Todo eso me pasó desde que llegué y tantas otras cosas más. Pero quiero traer a esta mañana un recuerdo que viene a cuento, aunque suene a cuento.
Esta parte de la historia, como las de la mala literatura, empieza con un amor y un desamor. Ya he contado que perdí a la novia argentina en el camino, un par de años después de llegar. Me tomé muy mal la separación porque, me di cuenta años después, que ella era el último pedazo de Argentina que yo todavía llevaba conmigo. Así, solo solísimo, inmigrante por completo, me enfermé. El médico de cabecera escuchó mi caso con paciencia, se tomó su tiempo y por fin me explicó su teoría, una que se repetiría para siempre en mi memoria: usted es igual que una planta que ha sido trasplantada, caballero. Todo aquel que migra, incluso quien se muda, puede pasar por esta instancia. ¿Qué le pasa, entonces, a una planta que se trasplanta? Le pasa que sufre una crisis: se puede poner amarilla, se le pueden caer unas hojas, hasta se puede morir. El período de adaptación pone a prueba la salud. Dicho esto: usted no se va a morir, sólo está sufriendo una crisis de adaptación. En su caso, esta crisis le trajo una alergia. Por eso le cuesta respirar, le pica el paladar y los ojos. Por otra parte, no es difícil volverse alérgico en Madrid. ¿Sabe que se ha instalado en la segunda ciudad con más árboles del mundo? Bueno, oiga, siguiendo con la comparación con la planta: usted se va a adaptar, pero va a pagar el precio, como toda planta trasplantada. Pero si se cuida y persevera en su recuperación, va a convertirse en un alérgico controlado, bien medicado y hasta puede que un día la alergia remita para siempre. Y si seguimos, yo le diría que un día usted será una planta que va a florecer.

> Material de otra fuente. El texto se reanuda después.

import Summits.AtomisticToContinuum.HydrodynamicLimit.Theorems.AntiMazurCoboundariesKineticWindowGronwallFramePrelim
import Summits.AtomisticToContinuum.HydrodynamicLimit.Theorems.AntiMazurCoboundariesKineticWindowGronwallKineticClassUpgrade
import HarnessLib

/-!
# Frame covariance of the kinetic input in the quadratic class, I: statements, bounds, window freezing

Crux `Summit.AtomisticToContinuum.HydrodynamicLimit.Theses.AntiMazurCoboundaries.KineticWindowGronwall`
(stmt-AtomisticToContinuum-9282), line `dlr-block-transfer` v6, REGISTERED SKELETON STUB 3a `stub_frameCovariance :
FrameCovarianceQ := KineticFluxLdDecayQuad → KineticFluxLdDecayQUniv` (lead prover, continuation c1): the quadratic-class
kinetic LD input (`κ` before `σ`, `|g(w)| ≤ κ(1 + ‖w‖²)`; the landed `@[conjecture] KineticFluxLdDecayQuad`, byte-identical
with the skeleton's `KineticFluxLdDecayQ`) with constants depending on the frame `(a, θ, u₀)` implies the same input with
ONE threshold `σ₀` and ONE amplitude `κ` serving every frame. File 1 of 2 (statements, quadratic-class bounds on the one-body
sum, window freezing in the quadratic class = registered helper stub `stub_windowFreezingQuad : WindowFreezingQuad`, the velocity
bound along the boosted canonical flow); file 2 (`…FrameCovarianceQ.lean`) holds the core estimate and `stub_frameCovariance`.

Proof: as in the bounded class (`…KineticWindowGronwallFrameUniv.lean`: activity dummy, canonical flow a.e., velocity
translation of the datum, Galilean boost of the canonical flow, thermal scaling), except that freezing the moving test
function now costs `η κ Σᵢ (1 + ‖wᵢ(s)‖²)`, which along the boosted canonical flow is bounded through the conserved
kinetic energy by `η κ (c₁ (N+1) + 4 θ⁻¹ Σᵢ ‖vᵢ(0)‖²)`; the velocity-dependent factor is split off by
`e^{A+B} ≤ e^{2A} + e^{2B}`: `e^{2A}` is the window moment of the observable `2g` (whence the halved universal amplitude),
`e^{2B}` is the static Gaussian quadratic moment `((1 − 16κη)^{-3/2})^{N+1}` (`lintegral_exp_quadratic_localGibbsLaw_le`),
and `η → 0` absorbs everything in `e^{δ(N+1)}`.
-/

noncomputable section

open MeasureTheory Filter Set Topology Function
open scoped ENNReal
open Literature.MathematicalPhysics.KineticTheory Literature.Analysis.FluidPDE
open Summit.AtomisticToContinuum.HydrodynamicLimit.Theses.AntiMazurCoboundaries
open Summit.AtomisticToContinuum.HydrodynamicLimit.Theorems.KineticWindowGronwallBoost
open Summit.AtomisticToContinuum.HydrodynamicLimit.Theorems.KineticWindowGronwallKineticClass (KineticFluxLdDecayQuad)

namespace Summit.AtomisticToContinuum.HydrodynamicLimit.Theorems.KineticWindowGronwallFrame

/-! ## §1 Statements -/

/-- **The body of the quadratic-class input at a frame and an amplitude** (the conjunction after `σ < σ₀`). -/
def FrameBodyQ (σ a θ : ℝ) (u₀ : V3) (κ : ℝ) : Prop :=
  ∀ (φ : T3 → ℝ) (g : V3 → ℝ), Continuous φ → Continuous g → (∀ x, |φ x| ≤ 1) →
    (∀ v, |g v| ≤ κ * (1 + ‖v‖ ^ 2)) → OrthogonalToCollisionInvariants g →
    ∀ δ : ℝ, 0 < δ → ∃ τ : ℝ, 0 < τ ∧ ∃ N₀ : ℕ, ∀ N : ℕ, N₀ ≤ N → ∀ Φ : TFlow σ N,
      windowMoment σ a θ u₀ N Φ φ g τ ≤ ENNReal.ofReal (Real.exp (δ * (N + 1)))

/-- **The quadratic-class kinetic input, UNIVERSAL FRAME** (verbatim the skeleton's `KineticFluxLdDecayQUniv`, written
with `ProbClause` / `FrameBodyQ`): one `σ₀`, one `κ`, then every frame `(a, θ, u₀)`. -/
def KineticFluxLdDecayQUniv : Prop :=
  ∃ σ₀ : ℝ, 0 < σ₀ ∧ ∃ κ : ℝ, 0 < κ ∧ ∀ (a θ : ℝ) (u₀ : V3), 0 < a → 0 < θ → ∀ σ : ℝ, 0 < σ → σ < σ₀ →
    ProbClause σ a θ u₀ ∧ FrameBodyQ σ a θ u₀ κ

/-- **THE REGISTERED STATEMENT (skeleton STUB 3a)**: frame covariance of the quadratic-class kinetic input. -/
def FrameCovarianceQ : Prop :=
  KineticFluxLdDecayQuad → KineticFluxLdDecayQUniv

/-- `KineticFluxLdDecayQuad` unfolds to the frame-wise form written with `ProbClause` / `FrameBodyQ` (definitional). -/
theorem kineticFluxLdDecayQuad_iff :
    KineticFluxLdDecayQuad ↔ ∀ (a θ : ℝ) (u₀ : V3), 0 < a → 0 < θ → ∃ σ₀ : ℝ, 0 < σ₀ ∧ ∃ κ : ℝ, 0 < κ ∧
      ∀ σ : ℝ, 0 < σ → σ < σ₀ → ProbClause σ a θ u₀ ∧ FrameBodyQ σ a θ u₀ κ :=
  Iff.rfl

/-! ## §2 Quadratic-class bounds on the one-body sum -/

section Bounds

variable {N : ℕ}

/-- The quadratic-class one-body sum is bounded by `κ ((N+1) + θ⁻¹ Σ ‖vᵢ‖²)` (centred frame). [folklore] -/
theorem abs_obsSum_le_quad {ψ : T3 → ℝ} {g : V3 → ℝ} {κ : ℝ} (hψ : ∀ x, |ψ x| ≤ 1)
    (hg : ∀ v, |g v| ≤ κ * (1 + ‖v‖ ^ 2)) {θ : ℝ} (hθ : 0 < θ) (y : Config (N + 1) (Fin 3) T3) :
    |obsSum ψ g θ 0 y| ≤ κ * ((N + 1) + θ⁻¹ * ∑ i, ‖(y i).2‖ ^ 2) := by
  unfold obsSum
  have hκ : 0 ≤ κ := by
    have := (abs_nonneg _).trans (hg 0)
    simpa using this
  have hsq : ∀ v : V3, ‖(Real.sqrt θ)⁻¹ • v‖ ^ 2 = θ⁻¹ * ‖v‖ ^ 2 := fun v => by
    rw [norm_smul, mul_pow, Real.norm_eq_abs, abs_inv, abs_of_nonneg (Real.sqrt_nonneg θ), inv_pow,
      Real.sq_sqrt hθ.le]
  refine (Finset.abs_sum_le_sum_abs _ _).trans ?_
  calc ∑ i : Fin (N + 1), |ψ (y i).1 * g ((Real.sqrt θ)⁻¹ • ((y i).2 - 0))|
      ≤ ∑ i : Fin (N + 1), κ * (1 + θ⁻¹ * ‖(y i).2‖ ^ 2) := Finset.sum_le_sum fun i _ => by
        rw [abs_mul, sub_zero]
        refine (mul_le_mul (hψ _) (hg _) (abs_nonneg _) zero_le_one).trans ?_
        rw [one_mul, hsq]
    _ = κ * ((N + 1) + θ⁻¹ * ∑ i, ‖(y i).2‖ ^ 2) := by
        rw [← Finset.mul_sum, Finset.sum_add_distrib, Finset.mul_sum]
        simp only [Finset.sum_const, Finset.card_univ, Fintype.card_fin, nsmul_eq_mul, Nat.cast_add, Nat.cast_one,
          mul_one]

/-- The displacement error of the quadratic-class one-body sum: `≤ η κ ((N+1) + θ⁻¹ Σ ‖vᵢ‖²)`. [folklore] -/
theorem abs_obsSum_sub_le_quad {ψ ψ' : T3 → ℝ} {g : V3 → ℝ} {κ η : ℝ} (hψ : ∀ x, |ψ' x - ψ x| ≤ η)
    (hg : ∀ v, |g v| ≤ κ * (1 + ‖v‖ ^ 2)) {θ : ℝ} (hθ : 0 < θ) (y : Config (N + 1) (Fin 3) T3) :
    |obsSum ψ' g θ 0 y - obsSum ψ g θ 0 y| ≤ η * (κ * ((N + 1) + θ⁻¹ * ∑ i, ‖(y i).2‖ ^ 2)) := by
  have hη : 0 ≤ η := (abs_nonneg _).trans (hψ ((y 0).1))
  have hsq : ∀ v : V3, ‖(Real.sqrt θ)⁻¹ • v‖ ^ 2 = θ⁻¹ * ‖v‖ ^ 2 := fun v => by
    rw [norm_smul, mul_pow, Real.norm_eq_abs, abs_inv, abs_of_nonneg (Real.sqrt_nonneg θ), inv_pow,
      Real.sq_sqrt hθ.le]
  unfold obsSum
  rw [← Finset.sum_sub_distrib]
  refine (Finset.abs_sum_le_sum_abs _ _).trans ?_
  calc ∑ i : Fin (N + 1), |ψ' (y i).1 * g ((Real.sqrt θ)⁻¹ • ((y i).2 - 0)) -
          ψ (y i).1 * g ((Real.sqrt θ)⁻¹ • ((y i).2 - 0))|
      ≤ ∑ i : Fin (N + 1), η * (κ * (1 + θ⁻¹ * ‖(y i).2‖ ^ 2)) := Finset.sum_le_sum fun i _ => by
        rw [← sub_mul, abs_mul, sub_zero]
        refine (mul_le_mul (hψ _) (hg _) (abs_nonneg _) hη).trans ?_
        rw [hsq]
    _ = η * (κ * ((N + 1) + θ⁻¹ * ∑ i, ‖(y i).2‖ ^ 2)) := by
        rw [← Finset.mul_sum, ← Finset.mul_sum, Finset.sum_add_distrib, Finset.mul_sum]
        simp only [Finset.sum_const, Finset.card_univ, Fintype.card_fin, nsmul_eq_mul, Nat.cast_add, Nat.cast_one,
          mul_one]

end Bounds

/-! ## §3 Window freezing in the quadratic class -/

section Freezing

variable {σ : ℝ} {N : ℕ}

/-- **Window freezing, quadratic class** (every datum whose orbit is measurable in time and has a uniform-in-time bound
`B` on `Σ‖vᵢ(s)‖²` over the window): the window average of the one-body sum with the moving test function exceeds the
frozen one by at most `η κ ((N+1) + θ⁻¹ B)`. [folklore] -/
theorem window_moving_le_static_quad (Ψ : TFlow σ N) {w : Config (N + 1) (Fin 3) T3}
    (hflow : Measurable fun s : ℝ => Ψ.flow s w) {B : ℝ} (hB : ∀ s : ℝ, ∑ i, ‖(Ψ.flow s w i).2‖ ^ 2 ≤ B)
    {φ : T3 → ℝ} {g : V3 → ℝ} (hφc : Continuous φ) (hgc : Continuous g) (hφ : ∀ x, |φ x| ≤ 1) {κ : ℝ} (hκ : 0 ≤ κ)
    (hg : ∀ v, |g v| ≤ κ * (1 + ‖v‖ ^ 2)) {θ : ℝ} (hθ : 0 < θ) (u₀ : V3) {η s₀ h : ℝ} (hh : 0 < h) (hhs : h ≤ s₀)
    (hη0 : 0 ≤ η)
    (hη : ∀ s : ℝ, |s| ≤ s₀ → ∀ x : T3,
      |φ (x + Literature.Analysis.FunctionSpaces.Torus.proj (s • u₀)) - φ x| ≤ η) :
    h⁻¹ * (∫ s in (0 : ℝ)..h, obsSum (fun x => φ (x + Literature.Analysis.FunctionSpaces.Torus.proj (s • u₀))) g θ 0
        (Ψ.flow s w)) ≤
      h⁻¹ * (∫ s in (0 : ℝ)..h, obsSum φ g θ 0 (Ψ.flow s w)) + η * (κ * ((N + 1) + θ⁻¹ * B)) := by
  -- the uniform bound along the orbit
  set M : ℝ := κ * ((N + 1) + θ⁻¹ * B) with hM
  have hBs : ∀ s, κ * ((N + 1) + θ⁻¹ * ∑ i, ‖(Ψ.flow s w i).2‖ ^ 2) ≤ M := fun s =>
    mul_le_mul_of_nonneg_left (add_le_add le_rfl (mul_le_mul_of_nonneg_left (hB s) (inv_nonneg.2 hθ.le))) hκ
  have hm_meas : Measurable fun s : ℝ =>
      obsSum (fun x => φ (x + Literature.Analysis.FunctionSpaces.Torus.proj (s • u₀))) g θ 0 (Ψ.flow s w) := by
    have hc : Continuous fun p : ℝ × Config (N + 1) (Fin 3) T3 =>
        obsSum (fun x => φ (x + Literature.Analysis.FunctionSpaces.Torus.proj (p.1 • u₀))) g θ 0 p.2 :=
      continuous_obsSum_param (ψ := fun s x => φ (x + Literature.Analysis.FunctionSpaces.Torus.proj (s • u₀)))
        (hφc.comp (continuous_snd.add
          (Literature.Analysis.FunctionSpaces.Torus.continuous_proj.comp (continuous_fst.smul continuous_const))))
        hgc θ 0
    exact Measurable.comp (g := fun p : ℝ × Config (N + 1) (Fin 3) T3 =>
        obsSum (fun x => φ (x + Literature.Analysis.FunctionSpaces.Torus.proj (p.1 • u₀))) g θ 0 p.2)
      (f := fun s : ℝ => (s, Ψ.flow s w)) hc.measurable (measurable_id.prodMk hflow)
  have hst_meas : Measurable fun s : ℝ => obsSum φ g θ 0 (Ψ.flow s w) := by
    have hc : Continuous fun p : ℝ × Config (N + 1) (Fin 3) T3 => obsSum φ g θ 0 p.2 :=
      continuous_obsSum_param (ψ := fun _ : ℝ => φ) (hφc.comp continuous_snd) hgc θ 0
    exact Measurable.comp (g := fun p : ℝ × Config (N + 1) (Fin 3) T3 => obsSum φ g θ 0 p.2)
      (f := fun s : ℝ => (s, Ψ.flow s w)) hc.measurable (measurable_id.prodMk hflow)
  have hint : ∀ f : ℝ → ℝ, Measurable f → (∀ s, |f s| ≤ M) → IntervalIntegrable f volume 0 h := by
    intro f hf hb
    rw [intervalIntegrable_iff_integrableOn_Ioc_of_le hh.le]
    refine Measure.integrableOn_of_bounded (M := M) measure_Ioc_lt_top.ne hf.aestronglyMeasurable ?_
    exact Eventually.of_forall fun s => by rw [Real.norm_eq_abs]; exact hb s
  have hmi := hint _ hm_meas fun s =>
    (abs_obsSum_le_quad (ψ := fun x => φ (x + Literature.Analysis.FunctionSpaces.Torus.proj (s • u₀)))
      (fun x => hφ _) hg hθ _).trans (hBs s)
  have hsti := hint _ hst_meas fun s => (abs_obsSum_le_quad hφ hg hθ _).trans (hBs s)
  have hle : ∀ s ∈ Icc (0 : ℝ) h,
      obsSum (fun x => φ (x + Literature.Analysis.FunctionSpaces.Torus.proj (s • u₀))) g θ 0 (Ψ.flow s w) ≤
        obsSum φ g θ 0 (Ψ.flow s w) + η * M := by
    intro s hs
    have hsabs : |s| ≤ s₀ := by
      rw [abs_of_nonneg hs.1]
      exact hs.2.trans hhs
    have h1 := abs_obsSum_sub_le_quad (ψ := φ)
      (ψ' := fun x => φ (x + Literature.Analysis.FunctionSpaces.Torus.proj (s • u₀))) (g := g) (hη s hsabs) hg hθ
      (Ψ.flow s w)
    have h2 := (le_abs_self _).trans (h1.trans (mul_le_mul_of_nonneg_left (hBs s) hη0))
    linarith
  have hI := intervalIntegral.integral_mono_on hh.le hmi (hsti.add intervalIntegrable_const) hle
  rw [intervalIntegral.integral_add hsti intervalIntegrable_const, intervalIntegral.integral_const, sub_zero,
    smul_eq_mul] at hI
  have hh' : 0 < h⁻¹ := inv_pos.2 hh
  calc h⁻¹ * (∫ s in (0 : ℝ)..h,
          obsSum (fun x => φ (x + Literature.Analysis.FunctionSpaces.Torus.proj (s • u₀))) g θ 0 (Ψ.flow s w))
      ≤ h⁻¹ * ((∫ s in (0 : ℝ)..h, obsSum φ g θ 0 (Ψ.flow s w)) + h * (η * M)) :=
        mul_le_mul_of_nonneg_left hI hh'.le
    _ = h⁻¹ * (∫ s in (0 : ℝ)..h, obsSum φ g θ 0 (Ψ.flow s w)) + η * M := by
        rw [mul_add, ← mul_assoc h⁻¹ h, inv_mul_cancel₀ hh.ne', one_mul]

/-- **The velocity bound along the boosted canonical flow** `Ψ₀ = boostReg … (−u₀)`: for every datum `w` and time `s`,
`Σ ‖vᵢ(s)‖² ≤ 4 Σ ‖vᵢ(w)‖² + 6 (N+1) ‖u₀‖²` (energy conservation of the canonical flow at the translated datum, and
`‖a − u₀‖² ≤ 2‖a‖² + 2‖u₀‖²` twice). [folklore] -/
theorem sum_norm_sq_boostReg_le (hε : 0 < hsDiameter σ N) (hε' : hsDiameter σ N < 2⁻¹) (u₀ : V3)
    (w : Config (N + 1) (Fin 3) T3) (s : ℝ) :
    ∑ i, ‖((boostReg (d := Fin 3) hε hε' (N + 1) (-u₀)).flow s w i).2‖ ^ 2 ≤
      4 * ∑ i, ‖(w i).2‖ ^ 2 + 6 * (N + 1) * ‖u₀‖ ^ 2 := by
  have hpar : ∀ a b : V3, ‖a + b‖ ^ 2 ≤ 2 * ‖a‖ ^ 2 + 2 * ‖b‖ ^ 2 := fun a b => by
    have h1 : ‖a + b‖ ^ 2 ≤ (‖a‖ + ‖b‖) ^ 2 := pow_le_pow_left₀ (norm_nonneg _) (norm_add_le a b) 2
    nlinarith [sq_nonneg (‖a‖ - ‖b‖)]
  set y : Config (N + 1) (Fin 3) T3 := boostAt u₀ 0 w with hy
  have hE : ∑ i, ‖(Alexander.regFlow (Torus.geometry (Fin 3)) (hsDiameter σ N) s y i).2‖ ^ 2 =
      ∑ i, ‖(y i).2‖ ^ 2 := by
    have h := Alexander.configEnergy_regFlow (G := Torus.geometry (Fin 3)) (ε := hsDiameter σ N) s y
    simp only [configEnergy] at h
    have h2 := congrArg (fun x : ℝ => 2 * x) h
    simp only [← mul_assoc] at h2
    norm_num at h2
    exact h2
  have hy2 : ∑ i, ‖(y i).2‖ ^ 2 ≤ 2 * ∑ i, ‖(w i).2‖ ^ 2 + 2 * (N + 1) * ‖u₀‖ ^ 2 := by
    calc ∑ i, ‖(y i).2‖ ^ 2 = ∑ i, ‖(w i).2 + u₀‖ ^ 2 := by simp [hy, boostAt_apply]
      _ ≤ ∑ i, (2 * ‖(w i).2‖ ^ 2 + 2 * ‖u₀‖ ^ 2) := Finset.sum_le_sum fun i _ => hpar _ _
      _ = 2 * ∑ i, ‖(w i).2‖ ^ 2 + 2 * (N + 1) * ‖u₀‖ ^ 2 := by
          rw [Finset.sum_add_distrib, ← Finset.mul_sum]
          simp only [Finset.sum_const, Finset.card_univ, Fintype.card_fin, nsmul_eq_mul, Nat.cast_add, Nat.cast_one]
          ring
  calc ∑ i, ‖((boostReg (d := Fin 3) hε hε' (N + 1) (-u₀)).flow s w i).2‖ ^ 2
      = ∑ i, ‖(Alexander.regFlow (Torus.geometry (Fin 3)) (hsDiameter σ N) s y i).2 + -u₀‖ ^ 2 := by
        simp only [boostReg_flow, neg_neg, boostAt_apply, hy]
    _ ≤ ∑ i, (2 * ‖(Alexander.regFlow (Torus.geometry (Fin 3)) (hsDiameter σ N) s y i).2‖ ^ 2 + 2 * ‖u₀‖ ^ 2) :=
        Finset.sum_le_sum fun i _ => (hpar _ _).trans_eq (by rw [norm_neg])
    _ = 2 * ∑ i, ‖(Alexander.regFlow (Torus.geometry (Fin 3)) (hsDiameter σ N) s y i).2‖ ^ 2 +
          2 * (N + 1) * ‖u₀‖ ^ 2 := by
        rw [Finset.sum_add_distrib, ← Finset.mul_sum]
        simp only [Finset.sum_const, Finset.card_univ, Fintype.card_fin, nsmul_eq_mul, Nat.cast_add, Nat.cast_one]
        ring
    _ ≤ 4 * ∑ i, ‖(w i).2‖ ^ 2 + 6 * (N + 1) * ‖u₀‖ ^ 2 := by rw [hE]; nlinarith [hy2]

end Freezing

/-! ## §3b The registered helper statement of this file -/

/-- **WINDOW FREEZING, QUADRATIC CLASS (registered helper stub `stub_windowFreezingQuad`).** Along any flow whose orbit from
`w` is measurable in time with `Σ‖vᵢ(s)‖² ≤ B` over all times, for `|φ| ≤ 1`, `|g(v)| ≤ κ(1 + ‖v‖²)` (`κ ≥ 0`), `θ > 0`, a
displacement tolerance `η ≥ 0` valid for `|s| ≤ s₀` and a window `0 < h ≤ s₀`: the window average of the one-body sum with the
moving test function exceeds the frozen one by at most `η κ ((N+1) + θ⁻¹ B)`. -/
def WindowFreezingQuad : Prop :=
  ∀ (σ : ℝ) (N : ℕ) (Ψ : TFlow σ N) (w : Config (N + 1) (Fin 3) T3), (Measurable fun s : ℝ => Ψ.flow s w) →
    ∀ B : ℝ, (∀ s : ℝ, ∑ i, ‖(Ψ.flow s w i).2‖ ^ 2 ≤ B) →
    ∀ (φ : T3 → ℝ) (g : V3 → ℝ), Continuous φ → Continuous g → (∀ x, |φ x| ≤ 1) → ∀ κ : ℝ, 0 ≤ κ →
    (∀ v, |g v| ≤ κ * (1 + ‖v‖ ^ 2)) → ∀ θ : ℝ, 0 < θ → ∀ (u₀ : V3) (η s₀ h : ℝ), 0 < h → h ≤ s₀ → 0 ≤ η →
    (∀ s : ℝ, |s| ≤ s₀ → ∀ x : T3, |φ (x + Literature.Analysis.FunctionSpaces.Torus.proj (s • u₀)) - φ x| ≤ η) →
    h⁻¹ * (∫ s in (0 : ℝ)..h, obsSum (fun x => φ (x + Literature.Analysis.FunctionSpaces.Torus.proj (s • u₀))) g θ 0
        (Ψ.flow s w)) ≤
      h⁻¹ * (∫ s in (0 : ℝ)..h, obsSum φ g θ 0 (Ψ.flow s w)) + η * (κ * ((N + 1) + θ⁻¹ * B))

/-- **Proved**: `stub_windowFreezingQuad` (`window_moving_le_static_quad`). [folklore] -/
theorem stub_windowFreezingQuad : WindowFreezingQuad :=
  fun _ _ Ψ _ hflow _ hB _ _ hφc hgc hφ _ hκ hg _ hθ u₀ _ _ _ hh hhs hη0 hη =>
    window_moving_le_static_quad Ψ hflow hB hφc hgc hφ hκ hg hθ u₀ hh hhs hη0 hη

end Summit.AtomisticToContinuum.HydrodynamicLimit.Theorems.KineticWindowGronwallFrame

end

Aquel buen hombre que no me puedo olvidar, me regaló con esas palabras sencillas y sabias, una lección para toda la vida, pero sobre todo para la vida como inmigrante. Porque eso de ser inmigrante, aunque se viva hasta el último día en el país al que se llegó, uno ya no se lo quita de encima, jamás.
La maldita alergia no remitió con los años, sino más bien todo lo contrario: invitó a colarse hasta la cocina al maldito asma, convirtiéndome en cada primavera, en un hombre que pide a Don Santiago de Compostela, a San Diego Armando y a las redondas inhalaciones del Plusvent de 500 miligramos, un poquito más de aire.
Los problemas de respiración de los que me hice amigo, amén de ciertos pólipos nasales bien corregido en la sanidad pública, me llevan al aroma de las flores, de mis propias flores. Una planta que va a florecer, dijo aquel señor. Pero, ¿qué era eso de florecer…? Con permiso de los marca-páginas de autoayuda, diré que: florecer es encontrar la mejor versión de uno mismo.
Mi manera de florecer fue contar historias, escribirlas, publicarlas, conversarlas, compartirlas. Florecer para mí fue contar mi necesidad de florecer, porque quien no florece se marchita. Escribir novelas y cuentos en los que aparecía disfrazados y no tan disfrazadas, la historia en la que mis padres fueron a visitar su primera casa en construcción, con su miedo y su ilusión; escribir novelas en los que un grupo de franceses colonizan un pueblo en medio del desierto pampeano; o dejar rienda libre a las risas, tan terapéuticas, en una comedia surrealista como la de mi última publicación. Y, entre medias, gané becas, gané premios, gané lectores y gané alumnos.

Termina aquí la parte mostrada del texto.